[Saved data entries]
- - -

import Literature.Analysis.FluidPDE.NSRegFourierPicard
import Literature.Analysis.FluidPDE.NSRegFourierTrilinear
import Mathlib.Analysis.InnerProductSpace.Calculus
import HarnessLib

/-!
# Fourier-side mild solutions of the Leray-regularised Navier–Stokes system: the notion, its
# differential form and the energy identity

Fourth file of the Fourier-side construction of the global regular solution of the
Leray-regularised Navier–Stokes system (discharge of
`Literature.Analysis.FluidPDE.leray_regularised_wellposed`). A **regularised mild solution on
`[t₀, t₁]`** (`IsRegMild c m K t₀ t₁ V`) is a coefficient field `V : ℝ → E → (ι → ℂ)`
(`E = EuclideanSpace ℝ ι`), jointly measurable, continuous in time at every frequency, dominated
pointwise by a square-integrable function of the frequency, with `wfun K V(t)` bounded in `L²`
uniformly in time, transversal and conjugation symmetric, which satisfies the two-time Duhamel
formula of the regularised system

  `V(t, ξ) = e^{-c‖ξ‖²(t-s)} V(s, ξ) − ∫ₛᵗ e^{-c‖ξ‖²(t-r)} N(m • V(r), V(r))(ξ) dr`,
  `t₀ ≤ s ≤ t ≤ t₁`

(Leray 1934, §26 with §19; Ożański–Pooley 2018, (6.77); in the mild/Fourier setting
Lemarié-Rieusset 2016, §7.3/§8.5). This is the notion that restricts, translates and glues (next
file) and of which the Picard limit of `NSRegFourierPicard` is the basic example
(`RPicardHyp.isRegMild_limit`). Here:

* `IsRegMild` and its API: uniform `L²` bounds (`exists_bound`), `SliceBound`, square-integrable
  slices, **`L²` continuity in time** (`tendsto_eLpNorm_sub`, dominated convergence), continuity in
  time of the regularised nonlinearity at each frequency (`continuous_nonlin_time`);
* `IsRegMild.hasDerivWithinAt` — **mild ⇒ differential**: at every frequency,
  `∂ₜ V(t,ξ) = -c‖ξ‖² V(t,ξ) − N(m•V(t), V(t))(ξ)` within `[t₀, t₁]`;
* `IsRegMild.energy_eq` — **the energy identity**
  `∑ₗ ∫ ‖V(t,ξ)ₗ‖² dξ + 2c ∫ₛᵗ ∑ₗ ∫ ‖ξ‖² ‖V(r,ξ)ₗ‖² dξ dr = ∑ₗ ∫ ‖V(s,ξ)ₗ‖² dξ` for `1 ≤ K`
  (pointwise `∂ₜ‖Vₗ‖² = -2c‖ξ‖²‖Vₗ‖² − 2 Re (conj Vₗ Nₗ)`, Fubini, and the cancellation
  `∫ ∑ₗ conj Vₗ Nₗ = 0` of `NSRegFourierTrilinear`) — the Fourier side (Plancherel) of Leray's
  "relation de dissipation de l'énergie" for the regularised system (Leray 1934, (3.4) with §26;
  Ożański–Pooley 2018, (6.80)); in particular the Euclidean energy `∑ₗ ‖V(t)ₗ‖²_{L²}` is
  non-increasing (`energy_le`), the a priori bound that makes the local existence time uniform.

## References

* J. Leray, Acta Math. 63 (1934), §17 (3.4), §19, Ch. V §26. [Leray1934]
* W. S. Ożański, B. C. Pooley, LMS Lecture Note Ser. 452 (2018), Thm. 6.33, (6.77)–(6.80). [OzanskiPooley2018]
* P. G. Lemarié-Rieusset, *The Navier–Stokes problem in the 21st century* (2016), §7.3, §8.5.
-/

noncomputable section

- - -

▸ What the task requires: What is needed is an exact copy of the lines above, from the one containing "convergence), continuity in" through the one containing "Ożański–Pooley 2018, (6.80));", with nothing added.

▸ Written reply:
  slices, **`L²` continuity in time** (`tendsto_eLpNorm_sub`, dominated convergence), continuity in
  time of the regularised nonlinearity at each frequency (`continuous_nonlin_time`);
* `IsRegMild.hasDerivWithinAt` — **mild ⇒ differential**: at every frequency,
  `∂ₜ V(t,ξ) = -c‖ξ‖² V(t,ξ) − N(m•V(t), V(t))(ξ)` within `[t₀, t₁]`;
* `IsRegMild.energy_eq` — **the energy identity**
  `∑ₗ ∫ ‖V(t,ξ)ₗ‖² dξ + 2c ∫ₛᵗ ∑ₗ ∫ ‖ξ‖² ‖V(r,ξ)ₗ‖² dξ dr = ∑ₗ ∫ ‖V(s,ξ)ₗ‖² dξ` for `1 ≤ K`
  (pointwise `∂ₜ‖Vₗ‖² = -2c‖ξ‖²‖Vₗ‖² − 2 Re (conj Vₗ Nₗ)`, Fubini, and the cancellation
  `∫ ∑ₗ conj Vₗ Nₗ = 0` of `NSRegFourierTrilinear`) — the Fourier side (Plancherel) of Leray's
  "relation de dissipation de l'énergie" for the regularised system (Leray 1934, (3.4) with §26;
  Ożański–Pooley 2018, (6.80)); in particular the Euclidean energy `∑ₗ ‖V(t)ₗ‖²_{L²}` is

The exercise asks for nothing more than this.